↓
/-- The flip permutation sends `|1⟩` to `|0⟩`. [folklore] -/
theorem flipPerm_oneReg : flipPerm oneReg = zeroReg := by
  funext i
  rfl

/-- Running the answer-`1` circuit on `|0⟩` gives amplitude `1` on `|1⟩`. [folklore] -/
theorem runOn_flipCircuit_oneReg : flipCircuit.runOn 0 (basisState zeroReg) oneReg = 1 := by
  rw [QCircuit.runOn, flipCircuit, QCircuit.toMatrix_cons, QCircuit.toMatrix_nil, one_mul,
    QGate.toMatrix_gate, basisState, Matrix.mulVec_single_one]
  show placeGate (Function.Embedding.refl (Fin 1)) (flipPerm.permMatrix ℂ) oneReg zeroReg = 1
  rw [placeGate_apply, if_pos (fun i hi => (hi ⟨i, rfl⟩).elim)]
  show (flipPerm.permMatrix ℂ) oneReg zeroReg = 1
  rw [Equiv.Perm.permMatrix, PEquiv.toMatrix_toPEquiv_apply, flipPerm_oneReg, Pi.single_eq_same]

/-- The answer-`1` circuit reports `1` with probability (at least) `1`. [folklore] -/
theorem one_le_probEvent_flipCircuit :
    1 ≤ flipCircuit.probEvent 0 (basisState zeroReg) (QCircuit.acceptEvent 1) := by
  unfold QCircuit.probEvent
  have h1 : ‖flipCircuit.runOn 0 (basisState zeroReg) oneReg‖ ^ 2 = 1 := by
    rw [runOn_flipCircuit_oneReg]
    simp
  calc (1 : ℝ) = ‖flipCircuit.runOn 0 (basisState zeroReg) oneReg‖ ^ 2 := h1.symm
    _ ≤ _ := by
        refine Finset.single_le_sum
          (f := fun y => ‖flipCircuit.runOn 0 (basisState zeroReg) y‖ ^ 2)
          (fun y _ => sq_nonneg _) ?_
        simp only [Finset.mem_filter, Finset.mem_univ, true_and]
        exact oneReg_mem_acceptEvent

/-- The answer-`0` circuit reports `0` with probability (at least) `1`. [folklore] -/
theorem one_le_probEvent_idleCircuit :
    1 ≤ idleCircuit.probEvent 0 (basisState zeroReg) (QCircuit.acceptEvent 1)ᶜ := by
  unfold QCircuit.probEvent
  have h1 : ‖idleCircuit.runOn 0 (basisState zeroReg) zeroReg‖ ^ 2 = 1 := by
    rw [QCircuit.runOn, idleCircuit, QCircuit.toMatrix_nil, Matrix.one_mulVec, basisState_apply,
      if_pos rfl]
    simp
  calc (1 : ℝ) = ‖idleCircuit.runOn 0 (basisState zeroReg) zeroReg‖ ^ 2 := h1.symm
    _ ≤ _ := by
        refine Finset.single_le_sum
          (f := fun y => ‖idleCircuit.runOn 0 (basisState zeroReg) y‖ ^ 2)
          (fun y _ => sq_nonneg _) ?_
        simp only [Finset.mem_filter, Finset.mem_univ, true_and]
        exact zeroReg_not_mem_acceptEvent

/-- The answer circuits have at most one gate. [folklore] -/
theorem size_flipCircuit : flipCircuit.size = 1 := rfl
↑
# [What you need to do]
The records above should be printed exactly, please, from the first line through the line containing "show placeGate (Function.Embedding.refl", with both ends kept and nothing past it.

# [Answer box]
/-- The flip permutation sends `|1⟩` to `|0⟩`. [folklore] -/
theorem flipPerm_oneReg : flipPerm oneReg = zeroReg := by
  funext i
  rfl

/-- Running the answer-`1` circuit on `|0⟩` gives amplitude `1` on `|1⟩`. [folklore] -/
theorem runOn_flipCircuit_oneReg : flipCircuit.runOn 0 (basisState zeroReg) oneReg = 1 := by
  rw [QCircuit.runOn, flipCircuit, QCircuit.toMatrix_cons, QCircuit.toMatrix_nil, one_mul,
    QGate.toMatrix_gate, basisState, Matrix.mulVec_single_one]
  show placeGate (Function.Embedding.refl (Fin 1)) (flipPerm.permMatrix ℂ) oneReg zeroReg = 1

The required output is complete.